The owner’s manual for your vehicle can let you know when you should have certain services performed. Taking care of these services when they’re due can save you from costlier repairs down the road. 



However, time.com states that your auto shop may also try to recommend services that your vehicle doesn’t need. By comparing the recommended services that your mechanic suggests to those in your owner’s manual, you can avoid paying for unnecessary work.

Try Buying Your Own Parts


Most auto shops only use their own parts, but you can try offering to purchase certain parts elsewhere to see if the effort will save you money. 

Brake pads, air filters, and even parts that are needed for gearbox repairs can sometimes be found cheaper at auto parts shops. Any items that you purchase should be covered under warranty in case they break down unexpectedly.

Consider the DIY Route


If your auto shop is quoting you an exorbitant price, you might be able to save money by doing the work yourself. You should have the right amount of knowledge and previous experience working on a vehicle before attempting to perform any repairs on your own. 

Some simple tasks, such as replacing a headlight, wiper blade, or battery, don’t require a lot of mechanical know-how and can probably be done without help from a professional.

You don’t have to let any necessary auto repair work eat away at your budget. By staying conscious of your spending and finding ways to get the best deal, you can get your car fixed and have some money left over to spare.

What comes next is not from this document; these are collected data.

/-- **Holomorphy of the integrand in the parameters**: for fields holomorphic in `p`,
`p ↦ duhamelIntegrandC V W p x θ y` is complex differentiable on the domain (`θ ∈ (0,1)`). [folklore] -/
theorem differentiableOn_duhamelIntegrandC
    (hVd : ∀ x, DifferentiableOn ℂ (fun p => V p x) (schemeDomain (ι := ι) ν T₀))
    (hWd : ∀ x, DifferentiableOn ℂ (fun p => W p x) (schemeDomain (ι := ι) ν T₀))
    (x : EuclideanSpace ℝ ι) {θ : ℝ} (hθ : θ ∈ Ioo (0 : ℝ) 1) (y : EuclideanSpace ℝ ι) :
    DifferentiableOn ℂ (fun p => duhamelIntegrandC V W p x θ y) (schemeDomain (ι := ι) ν T₀) := by
  intro p hp
  have hD := isOpen_schemeDomain (ι := ι) ν T₀
  have hp' : ((((Real.sqrt θ : ℂ) * p.1, p.2)) : ℂ × EuclideanSpace ℂ ι) ∈ schemeDomain ν T₀ := by
    have := sqrt_mul_mem_schemeDomain (m := p.1) (g := p.2) hp hθ.1 hθ.2.le
    simpa using this
  have hpar : DifferentiableAt ℂ (fun q : ℂ × EuclideanSpace ℂ ι =>
      ((((Real.sqrt θ : ℂ) * q.1, q.2)) : ℂ × EuclideanSpace ℂ ι)) p :=
    (differentiableAt_fst.const_mul _).prodMk differentiableAt_snd
  have hVat : DifferentiableAt ℂ (fun q : ℂ × EuclideanSpace ℂ ι =>
      V ((Real.sqrt θ : ℂ) * q.1, q.2) (x - y)) p :=
    DifferentiableAt.fun_comp' (x := p) (g := fun r : ℂ × EuclideanSpace ℂ ι => V r (x - y))
      (f := fun q : ℂ × EuclideanSpace ℂ ι => ((((Real.sqrt θ : ℂ) * q.1, q.2)) : ℂ × EuclideanSpace ℂ ι))
      ((hVd (x - y)).differentiableAt (hD.mem_nhds hp')) hpar
  have hWat : DifferentiableAt ℂ (fun q : ℂ × EuclideanSpace ℂ ι =>
      W ((Real.sqrt θ : ℂ) * q.1, q.2) (x - y)) p :=
    DifferentiableAt.fun_comp' (x := p) (g := fun r : ℂ × EuclideanSpace ℂ ι => W r (x - y))
      (f := fun q : ℂ × EuclideanSpace ℂ ι => ((((Real.sqrt θ : ℂ) * q.1, q.2)) : ℂ × EuclideanSpace ℂ ι))
      ((hWd (x - y)).differentiableAt (hD.mem_nhds hp')) hpar
  have hm0 : ((Real.sqrt (1 - θ) : ℂ) * p.1) ≠ 0 :=
    mul_ne_zero (Complex.ofReal_ne_zero.2 (Real.sqrt_pos.2 (by linarith [hθ.2])).ne')
      (Complex.ne_zero_of_re_pos hp.1)
  have hsm : DifferentiableAt ℂ (fun q : ℂ × EuclideanSpace ℂ ι =>
      ((((1 - θ : ℝ)) : ℂ) * q.1 ^ 2) • q.2) p :=
    ((differentiableAt_fst.pow 2).const_mul _).fun_smul differentiableAt_snd
  unfold duhamelIntegrandC
  refine DifferentiableAt.differentiableWithinAt ?_
  exact (differentiableAt_fst.const_mul _).oseenKernelC ((differentiableAt_const _).sub hsm)
    hVat hWat hm0

/-- **Integrability and size of the inner integral**: with `C` the constant of
`exists_norm_oseenKernelC_shift_le` and `M₀ = ∫ (1+‖w‖²)^{-(d+1)/2} dw`, for fields of the class,
`p ∈ schemeDomain`, `θ ∈ (0,1)`: `y ↦ duhamelIntegrandC V W p x θ y` is integrable and
`‖∫ duhamelIntegrandC V W p x θ y dy‖ ≤ C M₀ (25/6)^{-1/2} K_V K_W / (√(1-θ) Re m)`. [folklore] -/
theorem norm_integral_duhamelIntegrandC_le {C : ℝ}
    (hC : ∀ {m : ℂ}, 0 < m.re → |m.im| ≤ m.re / 2 → ∀ {c : EuclideanSpace ℂ ι}, ‖c‖ ≤ ‖m‖ →
      ∀ (z : EuclideanSpace ℝ ι) (a b : EuclideanSpace ℂ ι),
        ‖oseenKernelC m (complexify z - c) a b‖ ≤
          C * (25 / 6 * m.re ^ 2 + ‖z‖ ^ 2) ^ (-(((Module.finrank ℝ (EuclideanSpace ℝ ι) : ℝ) + 1) / 2)) *
            ‖a‖ * ‖b‖)
    (hC0 : 0 ≤ C) (hKV : 0 ≤ KV) (_hKW : 0 ≤ KW)
    (hVc : ContinuousOn (Function.uncurry V) (schemeDomain ν T₀ ×ˢ univ))
    (hWc : ContinuousOn (Function.uncurry W) (schemeDomain ν T₀ ×ˢ univ))
    (hVb : ∀ p ∈ schemeDomain ν T₀, ∀ y, ‖V p y‖ ≤ KV) (hWb : ∀ p ∈ schemeDomain ν T₀, ∀ y, ‖W p y‖ ≤ KW)
    {p : ℂ × EuclideanSpace ℂ ι} (hp : p ∈ schemeDomain (ι := ι) ν T₀) (x : EuclideanSpace ℝ ι)
    {θ : ℝ} (hθ : θ ∈ Ioo (0 : ℝ) 1) :
    Integrable (fun y => duhamelIntegrandC V W p x θ y) volume ∧
      ‖∫ y, duhamelIntegrandC V W p x θ y‖ ≤
        C * (∫ w : EuclideanSpace ℝ ι, (1 + ‖w‖ ^ 2) ^
          (-(((Module.finrank ℝ (EuclideanSpace ℝ ι) : ℝ) + 1) / 2))) *
          (25 / 6 : ℝ) ^ (-(1 / 2 : ℝ)) * KV * KW / (Real.sqrt (1 - θ) * p.1.re) := by
  set d : ℝ := (Module.finrank ℝ (EuclideanSpace ℝ ι) : ℝ) with hd
  set e : ℝ := (d + 1) / 2 with he
  have hde : d < 2 * e := by rw [he]; linarith
  set M₀ : ℝ := ∫ w : EuclideanSpace ℝ ι, (1 + ‖w‖ ^ 2) ^ (-e) with hM₀
  have hM₀0 : 0 < M₀ := integral_one_add_norm_sq_rpow_neg_pos hde
  have hre : 0 < p.1.re := hp.1
  set τ : ℝ := 25 / 6 * ((1 - θ) * p.1.re ^ 2) with hτ
  have h1θ : 0 < 1 - θ := by linarith [hθ.2]
  have hτ0 : 0 < τ := by positivity
  set bound : EuclideanSpace ℝ ι → ℝ := fun y => C * KV * KW * (τ + ‖y‖ ^ 2) ^ (-e) with hbound
  have hbi : Integrable bound := (integrable_add_norm_sq_rpow_neg hde hτ0).const_mul _
  have hdom : ∀ y, ‖duhamelIntegrandC V W p x θ y‖ ≤ bound y := by
    intro y
    have h := norm_duhamelIntegrandC_le hC hC0 hKV hVb hWb hp x hθ y
    calc _ ≤ _ := h
      _ = bound y := by simp only [hbound, hτ, he]; ring
  have hint : Integrable (fun y => duhamelIntegrandC V W p x θ y) volume :=
    hbi.mono' (aestronglyMeasurable_duhamelIntegrandC hVc hWc hp x hθ) (Eventually.of_forall hdom)
  refine ⟨hint, (norm_integral_le_of_norm_le hbi (Eventually.of_forall hdom)).trans (le_of_eq ?_)⟩
  rw [hbound, integral_const_mul, integral_add_norm_sq_rpow_neg hτ0, ← hd]
  have hscal : d / 2 - e = -(1 / 2 : ℝ) := by rw [he]; ring
  rw [hscal, hτ]
  have hs : 0 < Real.sqrt (1 - θ) := Real.sqrt_pos.2 h1θ
  have hτpow : (25 / 6 * ((1 - θ) * p.1.re ^ 2)) ^ (-(1 / 2 : ℝ)) =
      (25 / 6 : ℝ) ^ (-(1 / 2 : ℝ)) * (Real.sqrt (1 - θ) * p.1.re)⁻¹ := by
    rw [Real.mul_rpow (by norm_num) (by positivity)]
    congr 1
    rw [Real.rpow_neg (by positivity), ← Real.sqrt_eq_rpow, Real.sqrt_mul h1θ.le,
      Real.sqrt_sq hre.le]
  rw [hτpow, ← hM₀]
  field_simp

/-- **Holomorphy of the inner integral in the parameters** (holomorphy under the integral sign,
`Complex.differentiableOn_integral_of_dominated`, with the parabolic majorant at the smallest time
of a compact ball): for fields of the class and `θ ∈ (0,1)`,
`p ↦ ∫ duhamelIntegrandC V W p x θ y dy` is complex differentiable on `schemeDomain`. [folklore] -/
theorem differentiableOn_integral_duhamelIntegrandC (hKV : 0 ≤ KV) (hKW : 0 ≤ KW)
    (hV : IsSchemeField ν T₀ KV V) (hW : IsSchemeField ν T₀ KW W)
    (x : EuclideanSpace ℝ ι) {θ : ℝ} (hθ : θ ∈ Ioo (0 : ℝ) 1) :
    DifferentiableOn ℂ (fun p => ∫ y, duhamelIntegrandC V W p x θ y) (schemeDomain (ι := ι) ν T₀) := by
  obtain ⟨C, hC, hK⟩ := exists_norm_oseenKernelC_shift_le (ι := ι)
  set d : ℝ := (Module.finrank ℝ (EuclideanSpace ℝ ι) : ℝ) with hd
  set e : ℝ := (d + 1) / 2 with he
  have hde : d < 2 * e := by rw [he]; linarith
  have he0 : 0 ≤ e := by rw [he, hd]; positivity
  have h1θ : 0 < 1 - θ := by linarith [hθ.2]
  refine Complex.differentiableOn_integral_of_dominated
    (fun p hp => aestronglyMeasurable_duhamelIntegrandC hV.continuousOn hW.continuousOn hp x hθ)
    (Eventually.of_forall fun y => differentiableOn_duhamelIntegrandC hV.differentiableOn
      hW.differentiableOn x hθ y) ?_
  intro p₀ hp₀
  obtain ⟨δ, hδ, hδD, hδb⟩ := exists_closedBall_subset_schemeDomain hp₀
  set ρ₀ : ℝ := p₀.1.re with hρ₀
  have hρ₀pos : 0 < ρ₀ := hp₀.1
  set τ₁ : ℝ := 25 / 6 * ((1 - θ) * (ρ₀ / 2) ^ 2) with hτ₁
  have hτ₁pos : 0 < τ₁ := by positivity
  refine ⟨δ, hδ, ball_subset_closedBall.trans hδD, fun y => C * KV * KW * (τ₁ + ‖y‖ ^ 2) ^ (-e),
    (integrable_add_norm_sq_rpow_neg hde hτ₁pos).const_mul _, ?_⟩
  refine Eventually.of_forall fun y p hp => ?_
  have hpD : p ∈ schemeDomain ν T₀ := hδD (ball_subset_closedBall hp)
  obtain ⟨hre, -⟩ := hδb p (ball_subset_closedBall hp)
  have h := norm_duhamelIntegrandC_le hK hC.le hKV hV.norm_le hW.norm_le hpD x hθ y
  have hρ2 : (0 : ℝ) ≤ ρ₀ / 2 := by positivity
  have hτle : τ₁ ≤ 25 / 6 * ((1 - θ) * p.1.re ^ 2) := by
    rw [hτ₁]; gcongr
  have hw : (25 / 6 * ((1 - θ) * p.1.re ^ 2) + ‖y‖ ^ 2) ^ (-e) ≤ (τ₁ + ‖y‖ ^ 2) ^ (-e) :=
    add_rpow_neg_le_of_le hτ₁pos hτle (sq_nonneg _) he0
  calc _ ≤ _ := h
    _ ≤ C * (τ₁ + ‖y‖ ^ 2) ^ (-e) * KV * KW :=
        mul_le_mul_of_nonneg_right (mul_le_mul_of_nonneg_right
          (mul_le_mul_of_nonneg_left hw hC.le) hKV) hKW
    _ = C * KV * KW * (τ₁ + ‖y‖ ^ 2) ^ (-e) := by ring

Wednesday, August 15, 2018

3 Ways to Make Essential Life Costs Fit Better in Your Budget



If you live on a tight budget, you may have already cut back on spending in every reasonable way that you can think of. Many people believe that they are living as frugally as possible, but there may actually be several ways for you to cut back further and to save money regularly on essential expenses

These are some of the leading ways that most people may be able to reduce spending even further.

Compare Insurance Rates


Personal insurance is a veritable necessity. After all, it provides you with the financial means to pay for unexpected events that may happen from time to time. 


You may think that your insurance premium is a fixed cost that you have no control over, but this is not the case. Comparing insurance rates periodically may help you to keep this expense as low as possible. 

Most agencies have websites, like marineagency.com, that make it easy to see what is offered. Remember to carefully choose your coverage to avoid paying more money than necessary on your insurance policies.

Plan Your Meals


Food is a necessary expense, but you may be spending much more than necessary on meals and snacks. Spend a few minutes planning your meals and snacks before you head to the grocery store. 





Pay attention to which meals may provide you with leftovers, and try to estimate the cost of ingredients for different meals. You may find that some of your regular meals cost a fortune compared to other more affordable meals that your family may love. 

You can also plan meals around the specials available at your grocery store each week.

Choose Alternative Transportation Methods


You understandably need to travel to and from work regularly, but you may be spending an excessive amount on transportation. If you are like many others, you may commute dozens of miles to and from work daily, and you may drive alone in your vehicle. 


Consider taking a commuter train or subway, if available. An alternative is to create a carpool to conserve gas. You may also downsize to a smaller and more fuel-efficient vehicle that also has a more affordable auto loan payment. 

Again, this calls for an evaluation of your insurance. You can search Google with local terms like “New Jersey personal insurance” and find what will work best for you in your area.

These are expenses that you may have previously believed are relatively fixed in your budget, but now you can see that you may be able to cut back in these areas. 


In fact, by following these tips, you may be able to save hundreds of dollars each month. This is a substantial amount of money that can be used for debt reduction, savings or other important purposes.